Welcome to The Washington Post’s annual roundup of Top Workplaces, our attempt to identify the best places to work in greater Washington.
The 150 organizations that made the cut this year scored the highest all-around when we surveyed their employees. We asked people to focus on a host of factors, including the quality of leadership, pay and benefit practices, and work-life balance issues.
This is the third year we have undertaken this effort in partnership with the employee survey firm Workplace Dynamics, and we can begin to see patterns emerging on how our region stacks up against others.
Let’s start with what has not changed: Year after year employees have told us that what they care most about is feeling appreciated. They want to know the company is headed in the right direction and that they have confidence in their leader. They want work that allows them to reach their full potential.

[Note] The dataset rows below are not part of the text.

import Summits.QuantumFields.BalabanUV.T4Continuum.Support.B13AssemblyCoresEndSubstrateShift
import Summits.QuantumFields.BalabanUV.T4Continuum.Support.B13StepOfRecordSubstrateShiftLetters

/-!
# B13AssemblyCoresEndSubstrateShiftMeasOp — row O1-d2-ii «act instance», follower: THE (2.14)-FACTOR-CORE END OF RECORD AT THE SUBSTRATE's
# **LEVEL-SHIFTED** SLOTS OF RECORD `SubstrateSlotsOfRecordShift.slotsOfRecordShift` (W-21 = L-E15) **ON THE MEASURABLE OPERATOR CARRIER OF
# RECORD `measOp`**, the sub-slot MEMBERSHIP side conditions `hMA ∕ hMB` and the L01 reading `hT` REPLACED BY LETTER CONDITIONS BY NAME — the twin
# of this lineage's N191 `B13AssemblyCoresEndSubstrate` (p222947) with `slotsOfRecord ↦ slotsOfRecordShift` (cell `pub-balaban`, T⁴ fan-out,
# `HOME/BINDER-OWNERS.md` row NE5; unit `b2b-balaban-t4-ne5-formalise-leaf-08`, gen 13; NE5 owner RULINGS R53 ∕ R54; journal INTENT l.20070)

HONEST FRAMING (T4-DAG PAGE 1).  Rung (B)+1 on ONE finite four-torus of fixed physical size — NOT infinite volume, NOT a mass gap, NOT
the Clay problem; `FlowStep.BetaPertH`, (B), (B^μ) do not occur here.  NE5 (`T4OutputRate.NE5`) is NOT PRINTED and NOT PROVED (spine
0/9, unchanged): the END below is an IMPLICATION from displayed binders — «NE5 ⇐ the shifted instance» (trigger c5), NOT «NE5 proved».  The
O1 INSTANCE and its level shift are the SUBSTRATE cell's (Q-NE9-O1, DESIGN RULE R34, W-21); this file APPLIES landed faces BY NAME at it (CLAIM
RULE 3 ∕ 7 (b): not re-wiring) and asserts NOTHING about the substrate's letters.  0 cite tags; printed KIND only; 0 `def`.  HONEST DEPENDENCY
(cell, verbatim): continuum YM on T⁴ ⇐ BetaPertH ∧ nine spine estimates (0/9 proved); BetaPertH ⇐ (D1) ∧ (D4) ∧ CAP+tail; G-an2-4 gates
asym, D1 and NE2/3/4.

WHAT THIS MODULE IS (bookkeeping ∕ [folklore]; applications BY NAME; no estimate):
* §1 **`ne5_substrateShift_cores_actNorm`** — this lineage's `B13AssemblyCoresEndSubstrateShift.ne5_slotsOfRecordShift_cores_actNorm` (N184
  §2's twin at the shifted slots) AT THE SUB-SLOT OF RECORD `M := B13OpMeasurable.measOp` (owner R20), with `hMA ∕ hMB :=`
  `opA_mem_measOp_slotsOfRecordShift ∕ opB_mem_measOp_slotsOfRecordShift` (p221190 §1's six LETTER conditions `hbdA hmQA hmRA hbdB hmQB hmRB`
  at the shifted slots — run B's format-boundedness `hbdB` is now about `rawBOfRecordShift`, run A's three are untouched) and `hT :=`
  `transportReads_slotsOfRecordShift_of_factor` (p221190 §2's factorisation datum `(iopAt, hiopA)`; the insertion datum is untouched by the shift);
  the scalar letters read off `L` (`L.rOp`, `L.rHist`, `L.ins.ω` — `rfl` through W-21's structure update); EVERY OTHER BINDER of N191 §1 VERBATIM
  with `slotsOfRecord ↦ slotsOfRecordShift`; conclusion LITERALLY `T4OutputRate.NE5 (B13StepOfRecord.outA (slotsOfRecordShift …) E₀ cB)
  (B13StepOfRecord.outB (slotsOfRecordShift …) E₀ cB) W κ θ′ C₅`, the diamond's `C₅` VERBATIM.
* §2 **`exists_ne5_substrateShift_cores_actNorm`** — the chained face (arithmetic letters eliminated) the same way ⟹ `∃ C₅, NE5 …`.
CENSUS vs N191 §1 ∕ §2 (binders, by name): MINUS = ∅; PLUS = ∅; statements = N191's with `slotsOfRecord ↦ slotsOfRecordShift` and, inside
`hbdB`, `rawBOfRecord ι D … ↦ rawBOfRecordShift D ι …`.  The W1 binder `hwer` at the shifted slots compares run A's depth-`k` species with run
B's depth-`(k+1)` covariance — rows NE2 ∧ NE3's two-level rate (R53 (3)), DISPLAYED; the W1-PRODUCED twins of p229718 ∕ p229762 follow the
substrate's L-E9b face `SubstrateO1ReadingsShift` in their own module.
STATUS (census, Edison rule).  DISPLAYED at the shifted instance on `measOp`: everything listed under §1.  NOTHING of Bałaban's (2.14) data is
asserted; 0/12 leaves; NE5 NOT PROVED; spine 0/9; rung (B)+1 finite T⁴; NOT infinite volume ∕ mass gap ∕ Clay.  0 sorry; axioms ⊆
{propext, Classical.choice, Quot.sound}.
-/

noncomputable section
import Summits.CriticalPhenomena.PercolationContinuityZ3.Theorems.PercNearOneGluingNoHeavyLowerTailQ44bPencilBase
import HarnessLib

/-!
# `Q44b` for every finite weighted graph from ONE second-order inequality at the terminal `a` (the stripping reduction)

Support file for crux `stmt-CriticalPhenomena-4575` (master-family programme, quadratic four-point row `Q44b` of
`prim-bnk-1` gen 13, OPEN for all `n`), seat `prim-l12-p6` gen 8; memo
`run/shared/lean/prim/prim-l12/FROM-prim-l12-p6-g8-Q44B-MIXED-BERNSTEIN.md` §3–§4.

Gen 7 reduced `Q44b ≥ 0` (all weightings) to pencil concavity `ND_a` (`Q44b.row_nonneg_of_pencilConcave`):
along the pencil of a pair `e = s(x,z)` at `a`'s sure cluster the concavity gap `ndGap w e = B₀₁ + B₁₀ − B₀ − B₂`
(`…Q44bPencilBase.lean`) should be `≥ 0`.  Here we reduce `ND_a` one level further.

* `Q44b.ndGap_twoBond` — as a function of the weight `t` of ANY OTHER pair `g`, the gap is the quadratic
  `(1−t)²·ndGap(w[g↦0]) + t(1−t)·crossGap(w;e,g) + t²·ndGap(w[g↦1])` (two one-bond expansions and `ring`);
  `crossGap` is the sum of the two "doubly mixed" blocks (`e` mixed, `g` mixed).
* `Q44b.TC1a` — HYPOTHESIS `TC₁`: `0 ≤ crossGap w s(x,z) s(x',u)` whenever `x, x'` are surely joined to `a` and
  `s(x',u)` is fractional (memo §4: 0 violations in 3·123 216 exhaustive instances on ≤ 6 vertices and 40 068 random
  ones on ≤ 8 vertices; the analogous statement for pairs `g` NOT at `a`'s cluster is false).
* `Q44b.nda_of_tc1a` — **the stripping reduction** `TC1a → NDa` (induction on the number of fractional pairs:
  strip the fractional pairs at `a`'s sure cluster other than `e` one at a time by `ndGap_twoBond`; the three
  coefficients are nonnegative by induction and by `TC1a`; when none is left, `ndGap_nonneg_base`), and
  `Q44b.row_nonneg_of_tc1a : TC1a n a b c y → ∀ w, 0 ≤ Q44b.row w a b c y` (with gen 7's reduction).

Definitions (`upd2`, `ndMixed`, `crossGap`, `TC1a`) and theorems; no named facts, no sorries, standard axioms.
-/

noncomputable section

namespace Summit.CriticalPhenomena.PercolationContinuityZ3.Theorems

namespace Q44b

open MeasureTheory Set Literature.Probability.LatticeModels Literature.Probability.Percolation
open scoped Classical

variable {n : ℕ}

/-! ### The two-bond expansion of the gap -/

/-- The weighting `w` with `e ↦ α` and then `g ↦ β`. [this work] -/
def upd2 (w : Sym2 (Fin n) → unitInterval) (e g : Sym2 (Fin n)) (α β : unitInterval) :
    Sym2 (Fin n) → unitInterval :=
  Function.update (Function.update w e α) g β

/-- The block `N(β,β')` of the gap along `e` with the second pair `g` frozen at `β` in the first copy and at `β'`
in the second copy. [this work] -/
def ndMixed (w : Sym2 (Fin n) → unitInterval) (e g : Sym2 (Fin n)) (β β' : unitInterval)
    (a b c y : Fin n) : ℝ :=
  bil (upd2 w e g 0 β) (upd2 w e g 1 β') a b c y + bil (upd2 w e g 1 β) (upd2 w e g 0 β') a b c y -
    bil (upd2 w e g 0 β) (upd2 w e g 0 β') a b c y - bil (upd2 w e g 1 β) (upd2 w e g 1 β') a b c y

/-- The doubly-mixed coefficient `crossGap(w; e, g) = N(0,1) + N(1,0)`: the coefficient of `t(1−t)` in the
two-bond expansion of the gap along `e` in the weight `t` of `g`. [this work] -/
def crossGap (w : Sym2 (Fin n) → unitInterval) (e g : Sym2 (Fin n)) (a b c y : Fin n) : ℝ :=
  ndMixed w e g 0 1 a b c y + ndMixed w e g 1 0 a b c y

/-- **Two-bond expansion of the gap.**  For `g ≠ e` and `t = w g`:
`ndGap w e = (1−t)² ndGap (w[g↦0]) e + t(1−t) crossGap w e g + t² ndGap (w[g↦1]) e`. [this work] -/
theorem ndGap_twoBond (w : Sym2 (Fin n) → unitInterval) {e g : Sym2 (Fin n)} (hge : g ≠ e) (a b c y : Fin n) :
    ndGap w e a b c y =
      (1 - (w g : ℝ)) * (1 - (w g : ℝ)) * ndGap (Function.update w g 0) e a b c y +
        (w g : ℝ) * (1 - (w g : ℝ)) * crossGap w e g a b c y +
        (w g : ℝ) * (w g : ℝ) * ndGap (Function.update w g 1) e a b c y := by
  have key : ∀ (α : unitInterval) (E : Set (BondConfig (Fin n))),
      (prodBernoulli (Function.update w e α)).real E =
        (1 - (w g : ℝ)) * (prodBernoulli (upd2 w e g α 0)).real E +
          (w g : ℝ) * (prodBernoulli (upd2 w e g α 1)).real E := by
    intro α E
    have h := TieLocus.real_oneBond (Function.update w e α) g E
    rwa [Function.update_of_ne hge] at h
  have comm : ∀ (α β : unitInterval), Function.update (Function.update w g β) e α = upd2 w e g α β :=
    fun α β => Function.update_comm hge β α w
  unfold ndGap crossGap ndMixed
  simp only [comm]
  unfold bil
  rw [key 0 (evAC a b c y), key 0 (evEmp a b c y), key 0 (evAD a b c y), key 0 (evX a b c y),
    key 0 (evAB a b c y), key 0 (evCnA a b c y), key 0 (evPend a b c y), key 0 (evXp a b c y),
    key 1 (evAC a b c y), key 1 (evEmp a b c y), key 1 (evAD a b c y), key 1 (evX a b c y),
    key 1 (evAB a b c y), key 1 (evCnA a b c y), key 1 (evPend a b c y), key 1 (evXp a b c y)]
  ring

/-- **Hypothesis `TC₁` at `a`** (memo §4): for every weighting, every pair `s(x,z)` and every FRACTIONAL pair
`s(x',u) ≠ s(x,z)` with `x, x'` surely joined to `a` (after both pairs are deleted), the doubly-mixed coefficient
is nonnegative.  Equivalently: the mixed Bernstein coefficient `B₀₁+B₁₀` of the pencil along `s(x,z)` is a
CONCAVE function of the weight of `s(x',u)`. [this work] -/
def TC1a (n : ℕ) (a b c y : Fin n) : Prop :=
  ∀ (w : Sym2 (Fin n) → unitInterval) (x z x' u : Fin n), x ≠ z → x' ≠ u → s(x', u) ≠ s(x, z) →
    sureJoined (Function.update (Function.update w s(x, z) 0) s(x', u) 0) a x →
    sureJoined (Function.update (Function.update w s(x, z) 0) s(x', u) 0) a x' →
    (w s(x', u) ≠ 0 ∧ w s(x', u) ≠ 1) →
      0 ≤ crossGap w s(x, z) s(x', u) a b c y

/-! ### The stripping induction -/

/-- **`TC₁ ⇒ ND_a`.**  Strip the fractional pairs at `a`'s sure cluster other than the pencil pair one at a time
(`ndGap_twoBond`; the three coefficients are nonnegative by induction and by `TC1a`); when none is left,
`ndGap_nonneg_base`. [this work] -/
theorem nda_of_tc1a (a b c y : Fin n) (hT : TC1a n a b c y) : NDa n a b c y := by
  suffices H : ∀ (k : ℕ) (w : Sym2 (Fin n) → unitInterval), (fracPairs w).card ≤ k →
      ∀ x z : Fin n, x ≠ z → sureJoined (Function.update w s(x, z) 0) a x → 0 ≤ ndGap w s(x, z) a b c y by
    intro w x z hxz hs
    exact (pencilConcave_iff_ndGap w s(x, z) a b c y).2 (H _ w le_rfl x z hxz hs)
  intro k
  induction k with
  | zero =>
    intro w hw x z hxz hs
    refine ndGap_nonneg_base w a b c y x z hs ?_
    intro x' u hx'u _ _
    by_contra hne
    push Not at hne
    have : s(x', u) ∈ fracPairs w := by
      simp only [fracPairs, Finset.mem_filter, Finset.mem_univ, true_and]; exact hne
    have hpos : 0 < (fracPairs w).card := Finset.card_pos.2 ⟨_, this⟩
    omega
  | succ k ih =>
    intro w hw x z hxz hs
    by_cases hex : ∃ x' u : Fin n, x' ≠ u ∧ s(x', u) ≠ s(x, z) ∧
        sureJoined (Function.update w s(x, z) 0) a x' ∧ (w s(x', u) ≠ 0 ∧ w s(x', u) ≠ 1)
    · obtain ⟨x', u, hx'u, hge, hs', hfrac⟩ := hex
      set g : Sym2 (Fin n) := s(x', u) with hg
      have hlt0 := Finset.card_lt_card (fracPairs_update_ssubset w hfrac 0 (Or.inl rfl))
      have hlt1 := Finset.card_lt_card (fracPairs_update_ssubset w hfrac 1 (Or.inr rfl))
      -- sure joins at the two ends of the `g`-pencil
      have hs0 : sureJoined (Function.update (Function.update w g 0) s(x, z) 0) a x := by
        rw [Function.update_comm hge]
        exact sureJoined_update_zero _ (by rw [Function.update_of_ne hge]; exact hfrac.2) hs
      have hs1 : sureJoined (Function.update (Function.update w g 1) s(x, z) 0) a x := by
        rw [Function.update_comm hge]
        exact sureJoined_update_one _ g hs
      have h0 : 0 ≤ ndGap (Function.update w g 0) s(x, z) a b c y := ih _ (by omega) x z hxz hs0
      have h1 : 0 ≤ ndGap (Function.update w g 1) s(x, z) a b c y := ih _ (by omega) x z hxz hs1
      have hc : 0 ≤ crossGap w s(x, z) g a b c y := by
        refine hT w x z x' u hxz hx'u hge ?_ ?_ hfrac
        · exact sureJoined_update_zero _ (by rw [Function.update_of_ne hge]; exact hfrac.2) hs
        · exact sureJoined_update_zero _ (by rw [Function.update_of_ne hge]; exact hfrac.2) hs'
      rw [ndGap_twoBond w hge]
      set t : ℝ := (w g : ℝ)
      have ht0 : 0 ≤ t := unitInterval.nonneg (w g)
      have ht1 : t ≤ 1 := unitInterval.le_one (w g)
      have h1t : 0 ≤ 1 - t := by linarith
      have := mul_nonneg (mul_nonneg h1t h1t) h0
      have := mul_nonneg (mul_nonneg ht0 h1t) hc
      have := mul_nonneg (mul_nonneg ht0 ht0) h1
      linarith
    · push Not at hex
      refine ndGap_nonneg_base w a b c y x z hs ?_
      intro x' u hx'u hge hs'
      by_cases h0 : w s(x', u) = 0
      · exact Or.inl h0
      · exact Or.inr (hex x' u hx'u hge hs' h0)

/-- **`TC₁ ⇒ Q44b` for every weighting** (with gen 7's `row_nonneg_of_pencilConcave`). [this work] -/
theorem row_nonneg_of_tc1a (a b c y : Fin n) (hT : TC1a n a b c y) (w : Sym2 (Fin n) → unitInterval) :
    0 ≤ row w a b c y :=
  row_nonneg_of_pencilConcave a b c y (nda_of_tc1a a b c y hT) w

end Q44b

end Summit.CriticalPhenomena.PercolationContinuityZ3.Theorems

end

All that tends to take precedence over their feelings about pay and benefits. As it happens, the people working for top workplaces in the Washington area in the aggregate feel far better about their total compensation than similar workers elsewhere. Nearly 68 percent consider their pay fair, roughly 5 percentage points more than their peers nationally, and 62 percent think their benefits package is good, a 3 percentage-point difference compared with others in their industry.
We also tend to be more optimistic than others in the country. Nearly 65 percent here would agree with the sentence: “There is not a lot of negativity at my workplace,” compared with about 58 percent nationally.That metric, along with people’s feelings about their pay and their sense that their company was moving in the right direction, improved the most in the past year, perhaps a reflection on the region’s stabilizing economy. It wasn’t that long ago when there was a widespread sense that the Washington area was losing ground to the rest of the nation, as federal spending slowed and lawmakers deadlocked over policy.
Curiously, although people felt better about their paycheck, they expressed less agreement on the state of their benefits, the only area in our survey where sentiment actually soured. And more than 4 in 10 expressed an interest in changing employers, possibly another sign of a stronger job market because people feel more confident to look around.